▸ Records for this exercise
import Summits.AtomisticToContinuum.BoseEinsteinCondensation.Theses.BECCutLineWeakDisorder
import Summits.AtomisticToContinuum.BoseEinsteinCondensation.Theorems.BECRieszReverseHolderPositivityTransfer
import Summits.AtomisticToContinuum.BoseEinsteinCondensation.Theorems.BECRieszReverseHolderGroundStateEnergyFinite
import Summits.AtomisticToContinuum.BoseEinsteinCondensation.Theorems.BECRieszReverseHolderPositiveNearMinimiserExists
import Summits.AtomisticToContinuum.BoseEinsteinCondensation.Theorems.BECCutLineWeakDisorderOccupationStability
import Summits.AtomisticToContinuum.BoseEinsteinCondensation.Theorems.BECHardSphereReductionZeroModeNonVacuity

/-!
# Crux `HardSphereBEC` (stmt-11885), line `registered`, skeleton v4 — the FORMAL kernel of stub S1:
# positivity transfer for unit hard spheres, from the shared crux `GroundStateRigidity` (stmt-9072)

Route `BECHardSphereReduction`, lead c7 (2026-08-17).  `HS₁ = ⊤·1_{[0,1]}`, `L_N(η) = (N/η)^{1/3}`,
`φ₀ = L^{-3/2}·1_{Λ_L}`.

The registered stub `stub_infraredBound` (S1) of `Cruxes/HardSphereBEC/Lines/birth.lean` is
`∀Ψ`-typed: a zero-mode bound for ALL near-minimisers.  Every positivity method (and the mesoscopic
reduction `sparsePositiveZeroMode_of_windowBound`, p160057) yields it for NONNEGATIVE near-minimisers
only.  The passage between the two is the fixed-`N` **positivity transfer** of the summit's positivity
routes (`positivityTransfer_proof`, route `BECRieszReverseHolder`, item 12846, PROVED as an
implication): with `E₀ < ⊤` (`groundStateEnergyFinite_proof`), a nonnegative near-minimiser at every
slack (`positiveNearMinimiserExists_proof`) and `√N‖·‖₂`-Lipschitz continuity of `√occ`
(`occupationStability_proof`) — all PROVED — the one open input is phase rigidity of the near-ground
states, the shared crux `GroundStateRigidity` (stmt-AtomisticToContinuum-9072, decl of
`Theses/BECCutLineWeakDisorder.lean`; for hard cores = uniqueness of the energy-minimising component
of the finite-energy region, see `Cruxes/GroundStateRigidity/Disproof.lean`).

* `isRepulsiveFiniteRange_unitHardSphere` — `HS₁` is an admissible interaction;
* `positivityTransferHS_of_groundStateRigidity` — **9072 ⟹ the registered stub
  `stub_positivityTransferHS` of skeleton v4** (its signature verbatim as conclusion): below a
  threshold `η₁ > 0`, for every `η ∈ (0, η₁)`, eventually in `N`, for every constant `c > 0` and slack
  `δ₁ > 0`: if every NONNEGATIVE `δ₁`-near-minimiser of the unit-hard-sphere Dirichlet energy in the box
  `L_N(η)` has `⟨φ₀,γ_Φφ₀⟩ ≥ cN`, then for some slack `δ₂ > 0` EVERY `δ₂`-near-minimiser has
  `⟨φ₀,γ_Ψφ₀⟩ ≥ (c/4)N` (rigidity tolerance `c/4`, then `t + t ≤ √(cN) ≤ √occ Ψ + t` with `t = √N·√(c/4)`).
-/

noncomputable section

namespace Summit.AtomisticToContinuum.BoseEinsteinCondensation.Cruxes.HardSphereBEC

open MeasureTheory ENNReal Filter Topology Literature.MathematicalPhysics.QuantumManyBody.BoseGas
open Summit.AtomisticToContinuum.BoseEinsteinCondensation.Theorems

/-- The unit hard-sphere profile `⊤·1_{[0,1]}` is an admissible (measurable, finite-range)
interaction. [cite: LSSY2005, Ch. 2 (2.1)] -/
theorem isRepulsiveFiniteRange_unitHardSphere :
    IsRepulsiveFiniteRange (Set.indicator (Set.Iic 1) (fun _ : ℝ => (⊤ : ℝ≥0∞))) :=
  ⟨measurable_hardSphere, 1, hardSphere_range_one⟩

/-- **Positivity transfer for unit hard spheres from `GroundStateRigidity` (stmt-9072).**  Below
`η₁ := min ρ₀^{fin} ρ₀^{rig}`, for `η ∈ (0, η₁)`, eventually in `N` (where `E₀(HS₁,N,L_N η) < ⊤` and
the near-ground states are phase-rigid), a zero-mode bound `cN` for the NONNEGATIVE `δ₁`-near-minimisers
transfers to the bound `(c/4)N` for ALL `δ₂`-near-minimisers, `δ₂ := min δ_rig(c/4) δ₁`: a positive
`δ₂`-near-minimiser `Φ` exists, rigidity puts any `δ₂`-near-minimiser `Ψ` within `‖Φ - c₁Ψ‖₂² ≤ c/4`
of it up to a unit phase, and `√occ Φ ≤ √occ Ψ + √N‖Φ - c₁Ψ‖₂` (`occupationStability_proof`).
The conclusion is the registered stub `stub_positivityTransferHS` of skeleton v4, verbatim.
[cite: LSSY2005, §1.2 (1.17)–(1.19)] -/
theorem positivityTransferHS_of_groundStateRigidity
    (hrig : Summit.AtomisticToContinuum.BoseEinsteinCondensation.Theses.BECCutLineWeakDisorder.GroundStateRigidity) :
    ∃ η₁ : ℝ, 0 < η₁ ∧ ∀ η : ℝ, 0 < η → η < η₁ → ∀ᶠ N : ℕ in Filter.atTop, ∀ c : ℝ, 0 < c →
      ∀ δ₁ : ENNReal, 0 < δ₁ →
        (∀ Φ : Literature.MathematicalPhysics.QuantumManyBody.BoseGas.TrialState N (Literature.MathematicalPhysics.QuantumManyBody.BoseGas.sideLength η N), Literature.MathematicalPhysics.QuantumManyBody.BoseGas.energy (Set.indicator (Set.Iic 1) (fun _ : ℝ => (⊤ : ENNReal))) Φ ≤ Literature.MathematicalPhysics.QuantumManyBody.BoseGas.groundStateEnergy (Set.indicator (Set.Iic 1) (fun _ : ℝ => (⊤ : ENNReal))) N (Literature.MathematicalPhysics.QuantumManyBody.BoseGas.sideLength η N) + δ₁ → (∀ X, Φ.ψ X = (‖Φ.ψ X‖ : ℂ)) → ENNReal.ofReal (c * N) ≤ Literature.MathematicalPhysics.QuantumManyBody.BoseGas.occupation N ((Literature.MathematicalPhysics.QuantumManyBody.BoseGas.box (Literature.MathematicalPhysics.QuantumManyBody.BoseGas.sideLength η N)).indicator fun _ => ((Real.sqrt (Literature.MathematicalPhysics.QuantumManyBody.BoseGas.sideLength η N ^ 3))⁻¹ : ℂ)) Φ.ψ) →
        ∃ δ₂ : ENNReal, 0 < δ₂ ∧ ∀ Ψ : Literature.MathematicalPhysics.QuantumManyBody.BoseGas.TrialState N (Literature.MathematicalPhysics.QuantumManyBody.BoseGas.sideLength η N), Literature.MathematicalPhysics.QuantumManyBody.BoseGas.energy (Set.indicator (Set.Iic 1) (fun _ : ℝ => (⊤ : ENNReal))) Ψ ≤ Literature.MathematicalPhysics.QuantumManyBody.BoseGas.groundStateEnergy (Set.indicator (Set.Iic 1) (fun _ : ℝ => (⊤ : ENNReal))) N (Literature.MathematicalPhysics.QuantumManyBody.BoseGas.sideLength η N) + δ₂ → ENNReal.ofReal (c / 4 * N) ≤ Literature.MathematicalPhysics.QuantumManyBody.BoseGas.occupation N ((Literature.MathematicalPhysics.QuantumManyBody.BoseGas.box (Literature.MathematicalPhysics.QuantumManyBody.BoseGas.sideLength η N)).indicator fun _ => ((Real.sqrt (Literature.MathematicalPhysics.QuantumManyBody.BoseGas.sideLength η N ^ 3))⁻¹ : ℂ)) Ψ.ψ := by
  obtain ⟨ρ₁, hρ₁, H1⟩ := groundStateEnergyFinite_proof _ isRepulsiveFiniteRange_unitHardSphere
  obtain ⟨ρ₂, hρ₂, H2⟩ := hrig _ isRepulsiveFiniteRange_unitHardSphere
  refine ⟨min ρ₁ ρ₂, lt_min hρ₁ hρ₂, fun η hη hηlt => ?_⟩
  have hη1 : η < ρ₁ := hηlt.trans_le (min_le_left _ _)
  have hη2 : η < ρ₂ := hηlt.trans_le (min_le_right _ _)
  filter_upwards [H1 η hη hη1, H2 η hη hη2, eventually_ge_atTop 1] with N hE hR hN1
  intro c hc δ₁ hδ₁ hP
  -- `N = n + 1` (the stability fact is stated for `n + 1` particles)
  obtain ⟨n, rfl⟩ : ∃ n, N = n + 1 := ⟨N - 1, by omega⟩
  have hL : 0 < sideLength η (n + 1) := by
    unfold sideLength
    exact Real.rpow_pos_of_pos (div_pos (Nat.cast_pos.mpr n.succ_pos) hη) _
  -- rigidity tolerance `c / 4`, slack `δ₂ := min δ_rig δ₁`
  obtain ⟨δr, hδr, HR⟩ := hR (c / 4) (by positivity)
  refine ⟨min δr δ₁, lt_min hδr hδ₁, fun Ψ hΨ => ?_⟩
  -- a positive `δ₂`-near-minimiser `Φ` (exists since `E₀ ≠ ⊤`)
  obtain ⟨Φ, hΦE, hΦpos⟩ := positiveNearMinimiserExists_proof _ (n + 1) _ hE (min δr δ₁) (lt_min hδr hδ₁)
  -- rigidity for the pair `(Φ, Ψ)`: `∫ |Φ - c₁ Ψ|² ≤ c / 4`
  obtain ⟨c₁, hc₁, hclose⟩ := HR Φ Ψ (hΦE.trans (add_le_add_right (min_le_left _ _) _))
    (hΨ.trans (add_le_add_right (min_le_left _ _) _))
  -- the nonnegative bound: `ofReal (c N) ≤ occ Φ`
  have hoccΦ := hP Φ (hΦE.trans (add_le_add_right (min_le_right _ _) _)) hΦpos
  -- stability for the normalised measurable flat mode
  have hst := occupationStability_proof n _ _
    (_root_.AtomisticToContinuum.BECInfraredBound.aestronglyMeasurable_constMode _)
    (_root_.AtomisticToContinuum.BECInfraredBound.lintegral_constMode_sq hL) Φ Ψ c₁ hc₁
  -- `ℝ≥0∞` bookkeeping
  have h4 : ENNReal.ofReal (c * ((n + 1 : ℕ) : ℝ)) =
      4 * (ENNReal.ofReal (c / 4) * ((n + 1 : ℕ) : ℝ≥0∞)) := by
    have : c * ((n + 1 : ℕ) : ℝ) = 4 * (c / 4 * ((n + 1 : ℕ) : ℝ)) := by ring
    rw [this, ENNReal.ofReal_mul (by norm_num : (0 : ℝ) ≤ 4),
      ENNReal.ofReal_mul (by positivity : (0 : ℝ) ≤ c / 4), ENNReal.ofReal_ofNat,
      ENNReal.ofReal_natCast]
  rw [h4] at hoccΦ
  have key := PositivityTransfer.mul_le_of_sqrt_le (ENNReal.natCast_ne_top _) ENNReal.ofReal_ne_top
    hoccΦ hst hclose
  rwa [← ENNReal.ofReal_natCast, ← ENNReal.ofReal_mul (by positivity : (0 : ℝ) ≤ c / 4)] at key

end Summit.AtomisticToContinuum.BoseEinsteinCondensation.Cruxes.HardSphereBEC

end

▸ Task to carry out
From the records above, copy only the lines starting with the line that holds "the near-ground states" and going on through the line that holds "ENNReal, 0 < δ₁ →", exactly as written.

▸ Completed exercise
the near-ground states are phase-rigid), a zero-mode bound `cN` for the NONNEGATIVE `δ₁`-near-minimisers
transfers to the bound `(c/4)N` for ALL `δ₂`-near-minimisers, `δ₂ := min δ_rig(c/4) δ₁`: a positive
`δ₂`-near-minimiser `Φ` exists, rigidity puts any `δ₂`-near-minimiser `Ψ` within `‖Φ - c₁Ψ‖₂² ≤ c/4`
of it up to a unit phase, and `√occ Φ ≤ √occ Ψ + √N‖Φ - c₁Ψ‖₂` (`occupationStability_proof`).
The conclusion is the registered stub `stub_positivityTransferHS` of skeleton v4, verbatim.
[cite: LSSY2005, §1.2 (1.17)–(1.19)] -/
theorem positivityTransferHS_of_groundStateRigidity
    (hrig : Summit.AtomisticToContinuum.BoseEinsteinCondensation.Theses.BECCutLineWeakDisorder.GroundStateRigidity) :
    ∃ η₁ : ℝ, 0 < η₁ ∧ ∀ η : ℝ, 0 < η → η < η₁ → ∀ᶠ N : ℕ in Filter.atTop, ∀ c : ℝ, 0 < c →
      ∀ δ₁ : ENNReal, 0 < δ₁ →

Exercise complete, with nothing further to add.